# Work instructions
Only one stretch of the data below is wanted: the lines starting at the one with "(γ₁+γ₂)γ₀ + γ₁γ₂)∕((1+γ₀)²(1" and ending at the one with "## References", both included, given again exactly.

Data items
/-
Copyright (c) 2026 the pub-hodgecm-mathlib formalisation cell (harness21).  Prover seat hodgecm-mathlib-A-p19 (g27), 2026-09-02.  Road «S3-tree»∕«S3-ram» (LEAD F0P3a-plan (g12)
T11-41∕T11-52; owner p06 (g15)), row (e2) «P-2-ram»∕«R2²-ram», organ «THE LAW IN EIGEN-DATA» — the right side of ★ p847397 `RationalGoodVectorRamifiedPlace` (and of ★ p847219
`RationalGoodVectorRamifiedBaseLaw`) rewritten in the (D1) eigen-data tokens `(u, t, D, d₀, det J)` of the CM torus and pulled back to the base local field.
-/
import Mathlib.LinearAlgebra.Matrix.GeneralLinearGroup.Defs
import Mathlib.Data.Matrix.Basic
import Mathlib.LinearAlgebra.Matrix.Determinant.Basic
import Mathlib.RingTheory.Polynomial.Basic
import Mathlib.Tactic.LinearCombination
import Mathlib.Tactic.FieldSimp
import Mathlib.Tactic.Ring
import HarnessLib

/-!
# The law in eigen-data: `−(θσθ)·x₁₂²` is a rational norm, and `d₀·det J·x₀₁x₀₂ = ι₁(d₀·det J·(u² − tu + D)∕((1+u)²(1+t+D)))` (Rogawski 1990 §4.9; Jacobowitz 1962 §7)

Topic `NumberTheory/Automorphic`; namespace `Literature.NumberTheory.Automorphic.SymmetricEigenframe`.  THEOREMS ONLY (no definition, no instance, no notation, no named fact, no
`sorry`); kernel lane `--supports stmt-HodgeConjecture-24833`.  Cell `pub/hodgecm-mathlib` (D-0151), crux H413; road «S3-tree», seeding wave «S3-ram», row «R2²-ram»; organ **«THE LAW IN
EIGEN-DATA»** (this seat), FIELD-GENERIC: two fields `j : E →+* K` (`ι₁ : L_w → M_W`), ring endomorphisms `σ` (`σ_K`) and `ι` (`ι′`) of `K`, `σE` (`σ_w`) of `E` with `σ ∘ j = j ∘ σE` and
`Fix ι = j(E)`; the symmetric eigenframe nodes `γ = (γ₀, γ₁, γ₂)` with `σγᵢ = γᵢ⁻¹`, `ιγ₁ = γ₂`, `ιγ₂ = γ₁`, `ιθ = −θ`, and the Cayley quotients `x_ij := (γᵢ − γⱼ)∕((1+γᵢ)(1+γⱼ))`.
The right side of ★ `exists_selfDual_cyclic_iff_rational_norm_type{A,B}_of_ramified` ∕ ★ `exists_norm_symmCriterion_iff_exists_rational_norm` is
`∃ a, ιa = a ∧ a·σa·(−(θ·σθ)·d 0·det J_K·(x₀₁x₀₂)·x₁₂²) = 1`.

* §1 **`cayleyQuotient_map_eq_neg`** (`σ x_ij = −x_ij` from `σγ = γ⁻¹`), **`neg_mul_map_mul_cayleyQuotient_sq_eq_norm`**: `−(θ·σθ)·x₁₂² = (θ·x₁₂)·σ(θ·x₁₂)` — in BOTH torus types the
  factor `−(θσθ)·x₁₂²` is the `σ`-norm of the `ι`-FIXED element `θ·x₁₂` (no sign, no `ε`-class), **`exists_rational_norm_mul_iff_of_frame`**: the right side is equivalent to
  `∃ a, ιa = a ∧ a·σa·(d 0·det J_K·x₀₁x₀₂) = 1`.
* §2 **`cayleyQuotient_zero_one_mul_zero_two_eq`**: `x₀₁·x₀₂ = (γ₀² − (γ₁+γ₂)γ₀ + γ₁γ₂)∕((1+γ₀)²(1 + (γ₁+γ₂) + γ₁γ₂))`; with the (D1) eigen-tokens `γ₀ = ju`, `γ₁ + γ₂ = jt`,
  `γ₁γ₂ = jD`, `d 0 = j d₀`, `J_K = J.map j`: **`gramValue_mul_det_mul_cayleyQuotient_eq_map`**: `d 0·det J_K·x₀₁x₀₂ = j(d₀·det J·(u² − tu + D)∕((1+u)²(1+t+D)))`.
* §3 **`exists_rational_norm_mul_map_iff`** (pull-back along `j`: `(∃ a, ιa = a ∧ a·σa·jX = 1) ↔ ∃ z, z·σE z·X = 1`) and the assembled head
  **`exists_rational_norm_law_iff_of_eigenData`**: the law's right side `↔ ∃ z : E, z·σE z·(d₀·det J·(u² − tu + D)∕((1+u)²(1+t+D))) = 1` — «GOOD ⟺ `d₀·det J·χ_λ(u)∕((1+u)²χ_λ(−1))`
  is a norm from `L_w`» (CERT 5cd795ce `κ_good = χ(det J)·μ_w((u−λ)(u−ι′λ))·…`, 841 + 5312 exact cases).  HONEST LABEL: HC_CM is proved only modulo the 2 remaining named inputs
  (hLiu418 24832, h413 24833) until rung 0 closes; field algebra, count-neutral.

## References
* [Rogawski1990] J. D. Rogawski, *Automorphic Representations of Unitary Groups in Three Variables* (1990): §4.9 Lemma 4.9.3 p. 56, Prop. 4.9.1 (b) p. 55.
* [Jacobowitz1962] R. Jacobowitz, *Hermitian forms over local fields*, Amer. J. Math. 84 (1962): §7.
-/

set_option autoImplicit false

noncomputable section

open Finset Matrix

namespace Literature.NumberTheory.Automorphic.SymmetricEigenframe

/-! ## §1 `−(θσθ)·x₁₂²` is the norm of the rational element `θ·x₁₂` -/

section Frame

variable {K : Type*} [Field K] (σ ι : K →+* K)

/-- **`σ` NEGATES A CAYLEY QUOTIENT**: `σγᵢ = γᵢ⁻¹` (`γᵢ ≠ 0`, `1 + γᵢ ≠ 0`) gives `σ((γᵢ − γⱼ)∕((1+γᵢ)(1+γⱼ))) = −(γᵢ − γⱼ)∕((1+γᵢ)(1+γⱼ))`.
[cite: Rogawski1990, §4.9 Lemma 4.9.3 p. 56] -/
theorem cayleyQuotient_map_eq_neg {a b : K} (ha : a ≠ 0) (hb : b ≠ 0) (ha1 : 1 + a ≠ 0) (hb1 : 1 + b ≠ 0) (hσa : σ a = a⁻¹) (hσb : σ b = b⁻¹) :
    σ ((a - b) / ((1 + a) * (1 + b))) = -((a - b) / ((1 + a) * (1 + b))) := by
  have ha1' : 1 + a⁻¹ ≠ 0 := fun h => ha1 (by
    have : a * (1 + a⁻¹) = 0 := by rw [h, mul_zero]
    rw [mul_add, mul_one, mul_inv_cancel₀ ha] at this
    rwa [add_comm] at this)
  have hb1' : 1 + b⁻¹ ≠ 0 := fun h => hb1 (by
    have : b * (1 + b⁻¹) = 0 := by rw [h, mul_zero]
    rw [mul_add, mul_one, mul_inv_cancel₀ hb] at this
    rwa [add_comm] at this)
  have e1 : (1 + a⁻¹) * (1 + b⁻¹) = (1 + a) * (1 + b) * (a * b)⁻¹ := by
    have h1 : (1 + a) * a⁻¹ = 1 + a⁻¹ := by rw [add_mul, one_mul, mul_inv_cancel₀ ha, add_comm]
    have h2 : (1 + b) * b⁻¹ = 1 + b⁻¹ := by rw [add_mul, one_mul, mul_inv_cancel₀ hb, add_comm]
    rw [← h1, ← h2, mul_inv]; ring
  rw [map_div₀, map_sub, map_mul, map_add, map_add, map_one, hσa, hσb, div_eq_iff (mul_ne_zero ha1' hb1'), e1, inv_sub_inv ha hb,
    div_eq_iff (mul_ne_zero ha hb)]
  have hD : (1 + a) * (1 + b) ≠ 0 := mul_ne_zero ha1 hb1
  calc b - a = -(a - b) := by ring
    _ = -((a - b) / ((1 + a) * (1 + b)) * ((1 + a) * (1 + b))) := by rw [div_mul_cancel₀ _ hD]
    _ = -((a - b) / ((1 + a) * (1 + b))) * ((1 + a) * (1 + b) * (a * b)⁻¹) * (a * b) := by
        rw [mul_assoc, mul_assoc, inv_mul_cancel₀ (mul_ne_zero ha hb), mul_one, neg_mul]

/-- **`−(θ·σθ)·x₁₂² = (θ·x₁₂)·σ(θ·x₁₂)`** — the factor `−(θσθ)·x₁₂²` of the law is the `σ`-NORM of `θ·x₁₂`, whatever `σθ` is (both torus types), since `σx₁₂ = −x₁₂`.
[cite: Rogawski1990, §4.9 Lemma 4.9.3 p. 56] [cite: Jacobowitz1962, §7] -/
theorem neg_mul_map_mul_cayleyQuotient_sq_eq_norm (θ : K) {a b : K} (ha : a ≠ 0) (hb : b ≠ 0) (ha1 : 1 + a ≠ 0) (hb1 : 1 + b ≠ 0)
    (hσa : σ a = a⁻¹) (hσb : σ b = b⁻¹) :
    -(θ * σ θ) * ((a - b) / ((1 + a) * (1 + b))) ^ 2 = (θ * ((a - b) / ((1 + a) * (1 + b)))) * σ (θ * ((a - b) / ((1 + a) * (1 + b)))) := by
  rw [map_mul, cayleyQuotient_map_eq_neg σ ha hb ha1 hb1 hσa hσb]
  ring

/-- **NORM ABSORPTION**: for an `ι`-fixed `m ≠ 0`, `(∃ a, ιa = a ∧ a·σa·(X·(m·σm)) = 1) ↔ ∃ a, ιa = a ∧ a·σa·X = 1` (`a ↦ a·m`), when `σ` commutes with `ι`. [cite: Jacobowitz1962, §7] -/
theorem exists_rational_norm_mul_norm_iff (hσι : ∀ z, σ (ι z) = ι (σ z)) {m : K} (hιm : ι m = m) (hm : m ≠ 0) (X : K) :
    (∃ a : K, ι a = a ∧ a * σ a * (X * (m * σ m)) = 1) ↔ ∃ a : K, ι a = a ∧ a * σ a * X = 1 := by
  have hσm : σ m ≠ 0 := fun h => by
    have h' : ι (σ m) = 0 := by rw [h, map_zero]
    rw [← hσι, hιm] at h'
    exact hm ((map_eq_zero σ).1 h')
  constructor
  · rintro ⟨a, hιa, ha⟩
    refine ⟨a * m, by rw [map_mul, hιa, hιm], ?_⟩
    rw [map_mul]; linear_combination ha
  · rintro ⟨a, hιa, ha⟩
    refine ⟨a * m⁻¹, by rw [map_mul, map_inv₀, hιa, hιm], ?_⟩
    rw [map_mul, map_inv₀]
    field_simp
    linear_combination ha

/-- **THE LAW'S RIGHT SIDE WITHOUT `θ` AND `x₁₂`**: with `ιθ = −θ`, `θ ≠ 0`, nodes `γ` with `σγᵢ = γᵢ⁻¹`, `γᵢ ≠ 0`, `1 + γᵢ ≠ 0`, `γ₁ ≠ γ₂`, `ιγ₁ = γ₂`, `ιγ₂ = γ₁`, and `σι = ισ`:
`(∃ a, ιa = a ∧ a·σa·(−(θσθ)·d₀·δ·(x₀₁x₀₂)·x₁₂²) = 1) ↔ ∃ a, ιa = a ∧ a·σa·(d₀·δ·(x₀₁x₀₂)) = 1`. [cite: Rogawski1990, §4.9 Lemma 4.9.3 p. 56] [cite: Jacobowitz1962, §7] -/
theorem exists_rational_norm_mul_iff_of_frame (hσι : ∀ z, σ (ι z) = ι (σ z)) {θ : K} (hιθ : ι θ = -θ) (hθ : θ ≠ 0)
    {γ : Fin 3 → K} (hσγ : ∀ i, σ (γ i) = (γ i)⁻¹) (hγne : ∀ i, γ i ≠ 0) (hγ1 : ∀ i, 1 + γ i ≠ 0) (h12 : γ 1 ≠ γ 2)
    (hιγ1 : ι (γ 1) = γ 2) (hιγ2 : ι (γ 2) = γ 1) (d₀ δ A : K) :
    (∃ a : K, ι a = a ∧ a * σ a * (-(θ * σ θ) * d₀ * δ * A * ((γ 1 - γ 2) / ((1 + γ 1) * (1 + γ 2))) ^ 2) = 1) ↔
      ∃ a : K, ι a = a ∧ a * σ a * (d₀ * δ * A) = 1 := by
  have hx : -(θ * σ θ) * d₀ * δ * A * ((γ 1 - γ 2) / ((1 + γ 1) * (1 + γ 2))) ^ 2
      = d₀ * δ * A * ((θ * ((γ 1 - γ 2) / ((1 + γ 1) * (1 + γ 2)))) * σ (θ * ((γ 1 - γ 2) / ((1 + γ 1) * (1 + γ 2))))) := by
    rw [← neg_mul_map_mul_cayleyQuotient_sq_eq_norm σ θ (hγne 1) (hγne 2) (hγ1 1) (hγ1 2) (hσγ 1) (hσγ 2)]; ring
  rw [hx]
  refine exists_rational_norm_mul_norm_iff σ ι hσι ?_ ?_ _
  · rw [map_mul, hιθ, map_div₀, map_sub, map_mul, map_add, map_add, map_one, hιγ1, hιγ2]; ring
  · refine mul_ne_zero hθ (div_ne_zero (sub_ne_zero.2 h12) (mul_ne_zero (hγ1 1) (hγ1 2)))

/-! ## §2 `x₀₁·x₀₂` in the symmetric functions of `γ₁, γ₂` -/

/-- **`x₀₁·x₀₂ = (γ₀² − (γ₁+γ₂)γ₀ + γ₁γ₂)∕((1+γ₀)²·(1 + (γ₁+γ₂) + γ₁γ₂))`** (an identity of rational functions; junk-valued when `1 + γᵢ = 0`). [cite: Rogawski1990, §4.9 Lemma 4.9.3 p. 56] -/
theorem cayleyQuotient_zero_one_mul_zero_two_eq (γ : Fin 3 → K) :
    (γ 0 - γ 1) / ((1 + γ 0) * (1 + γ 1)) * ((γ 0 - γ 2) / ((1 + γ 0) * (1 + γ 2)))
      = (γ 0 ^ 2 - (γ 1 + γ 2) * γ 0 + γ 1 * γ 2) / ((1 + γ 0) ^ 2 * (1 + (γ 1 + γ 2) + γ 1 * γ 2)) := by
  have h12 : 1 + (γ 1 + γ 2) + γ 1 * γ 2 = (1 + γ 1) * (1 + γ 2) := by ring
  rw [h12, div_mul_div_comm]
  congr 1 <;> ring

end Frame

section EigenData

variable {E K : Type*} [Field E] [Field K] (j : E →+* K) (σE : E →+* E) (σ ι : K →+* K)

/-- **THE RATIONAL FACTOR IN EIGEN-DATA**: with `γ₀ = ju`, `γ₁ + γ₂ = jt`, `γ₁γ₂ = jD`, `d 0 = j d₀`, `J_K = J.map j`:
`d 0·det J_K·(x₀₁x₀₂) = j(d₀·det J·((u² − tu + D)∕((1+u)²(1+t+D))))`. [cite: Rogawski1990, §4.9 Lemma 4.9.3 p. 56] -/
theorem gramValue_mul_det_mul_cayleyQuotient_eq_map {γ : Fin 3 → K} {u t D d₀ : E} {d0 : K}
    (hγ0 : γ 0 = j u) (hsum : γ 1 + γ 2 = j t) (hprod : γ 1 * γ 2 = j D) (hd0 : d0 = j d₀) (J : Matrix (Fin 3) (Fin 3) E) :
    d0 * (J.map j).det * ((γ 0 - γ 1) / ((1 + γ 0) * (1 + γ 1)) * ((γ 0 - γ 2) / ((1 + γ 0) * (1 + γ 2))))
      = j (d₀ * J.det * ((u ^ 2 - t * u + D) / ((1 + u) ^ 2 * (1 + t + D)))) := by
  rw [cayleyQuotient_zero_one_mul_zero_two_eq γ, hsum, hprod, hγ0, hd0, map_mul, map_mul, map_div₀, ← RingHom.mapMatrix_apply, ← RingHom.map_det]
  congr 2
  · simp only [map_add, map_sub, map_mul, map_pow]
  · simp only [map_add, map_mul, map_pow, map_one]

/-! ## §3 Pull-back along `j` and the assembled head -/

/-- **PULL-BACK ALONG `j`**: if `Fix ι = j(E)` and `σ ∘ j = j ∘ σE`, then for `X ∈ E`: `(∃ a, ιa = a ∧ a·σa·jX = 1) ↔ ∃ z : E, z·σE z·X = 1`. [cite: Jacobowitz1962, §7] -/
theorem exists_rational_norm_mul_map_iff (hσj : ∀ x, σ (j x) = j (σE x)) (hfix : ∀ a : K, ι a = a ↔ ∃ x, j x = a) (X : E) :
    (∃ a : K, ι a = a ∧ a * σ a * j X = 1) ↔ ∃ z : E, z * σE z * X = 1 := by
  constructor
  · rintro ⟨a, hιa, ha⟩
    obtain ⟨z, rfl⟩ := (hfix a).1 hιa
    refine ⟨z, j.injective ?_⟩
    rw [map_mul, map_mul, ← hσj, map_one]; exact ha
  · rintro ⟨z, hz⟩
    refine ⟨j z, (hfix _).2 ⟨z, rfl⟩, ?_⟩
    rw [hσj, ← map_mul, ← map_mul, hz, map_one]

/-- **THE LAW IN EIGEN-DATA (assembled).**  In the symmetric eigenframe (`σ ∘ ι = ι ∘ σ`, `ιθ = −θ`, `θ ≠ 0`; nodes `γ` with `σγᵢ = γᵢ⁻¹`, `γᵢ ≠ 0`, `1 + γᵢ ≠ 0`, `γ₁ ≠ γ₂`,
`ιγ₁ = γ₂`, `ιγ₂ = γ₁`), with the (D1) eigen-tokens `γ₀ = ju`, `γ₁ + γ₂ = jt`, `γ₁γ₂ = jD`, `d 0 = j d₀`, and `Fix ι = j(E)`, `σ ∘ j = j ∘ σE`: the right side of ★
`exists_selfDual_cyclic_iff_rational_norm_type{A,B}_of_ramified` is equivalent to **`∃ z : E, z·σE z·(d₀·det J·((u² − tu + D)∕((1+u)²(1+t+D)))) = 1`** — «GOOD iff
`d₀·det J·χ_λ(u)∕((1+u)²·χ_λ(−1))` is a `σ_w`-norm», the same text for both torus types. [cite: Rogawski1990, §4.9 Lemma 4.9.3 p. 56, Prop. 4.9.1 (b) p. 55] [cite: Jacobowitz1962, §7] -/
theorem exists_rational_norm_law_iff_of_eigenData (hσj : ∀ x, σ (j x) = j (σE x)) (hfix : ∀ a : K, ι a = a ↔ ∃ x, j x = a)
    (hσι : ∀ z, σ (ι z) = ι (σ z)) {θ : K} (hιθ : ι θ = -θ) (hθ : θ ≠ 0)
    {γ : Fin 3 → K} (hσγ : ∀ i, σ (γ i) = (γ i)⁻¹) (hγne : ∀ i, γ i ≠ 0) (hγ1 : ∀ i, 1 + γ i ≠ 0) (h12 : γ 1 ≠ γ 2)
    (hιγ1 : ι (γ 1) = γ 2) (hιγ2 : ι (γ 2) = γ 1)
    {u t D d₀ : E} {d0 : K} (hγ0 : γ 0 = j u) (hsum : γ 1 + γ 2 = j t) (hprod : γ 1 * γ 2 = j D) (hd0 : d0 = j d₀) (J : Matrix (Fin 3) (Fin 3) E) :
    (∃ a : K, ι a = a ∧ a * σ a * (-(θ * σ θ) * d0 * (J.map j).det *
        ((γ 0 - γ 1) / ((1 + γ 0) * (1 + γ 1)) * ((γ 0 - γ 2) / ((1 + γ 0) * (1 + γ 2)))) * ((γ 1 - γ 2) / ((1 + γ 1) * (1 + γ 2))) ^ 2) = 1) ↔
      ∃ z : E, z * σE z * (d₀ * J.det * ((u ^ 2 - t * u + D) / ((1 + u) ^ 2 * (1 + t + D)))) = 1 := by
  rw [exists_rational_norm_mul_iff_of_frame σ ι hσι hιθ hθ hσγ hγne hγ1 h12 hιγ1 hιγ2,
    gramValue_mul_det_mul_cayleyQuotient_eq_map j hγ0 hsum hprod hd0 J]
  exact exists_rational_norm_mul_map_iff j σE σ ι hσj hfix _

end EigenData

end Literature.NumberTheory.Automorphic.SymmetricEigenframe

end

# Answer to the problem
* §2 **`cayleyQuotient_zero_one_mul_zero_two_eq`**: `x₀₁·x₀₂ = (γ₀² − (γ₁+γ₂)γ₀ + γ₁γ₂)∕((1+γ₀)²(1 + (γ₁+γ₂) + γ₁γ₂))`; with the (D1) eigen-tokens `γ₀ = ju`, `γ₁ + γ₂ = jt`,
  `γ₁γ₂ = jD`, `d 0 = j d₀`, `J_K = J.map j`: **`gramValue_mul_det_mul_cayleyQuotient_eq_map`**: `d 0·det J_K·x₀₁x₀₂ = j(d₀·det J·(u² − tu + D)∕((1+u)²(1+t+D)))`.
* §3 **`exists_rational_norm_mul_map_iff`** (pull-back along `j`: `(∃ a, ιa = a ∧ a·σa·jX = 1) ↔ ∃ z, z·σE z·X = 1`) and the assembled head
  **`exists_rational_norm_law_iff_of_eigenData`**: the law's right side `↔ ∃ z : E, z·σE z·(d₀·det J·(u² − tu + D)∕((1+u)²(1+t+D))) = 1` — «GOOD ⟺ `d₀·det J·χ_λ(u)∕((1+u)²χ_λ(−1))`
  is a norm from `L_w`» (CERT 5cd795ce `κ_good = χ(det J)·μ_w((u−λ)(u−ι′λ))·…`, 841 + 5312 exact cases).  HONEST LABEL: HC_CM is proved only modulo the 2 remaining named inputs
  (hLiu418 24832, h413 24833) until rung 0 closes; field algebra, count-neutral.

## References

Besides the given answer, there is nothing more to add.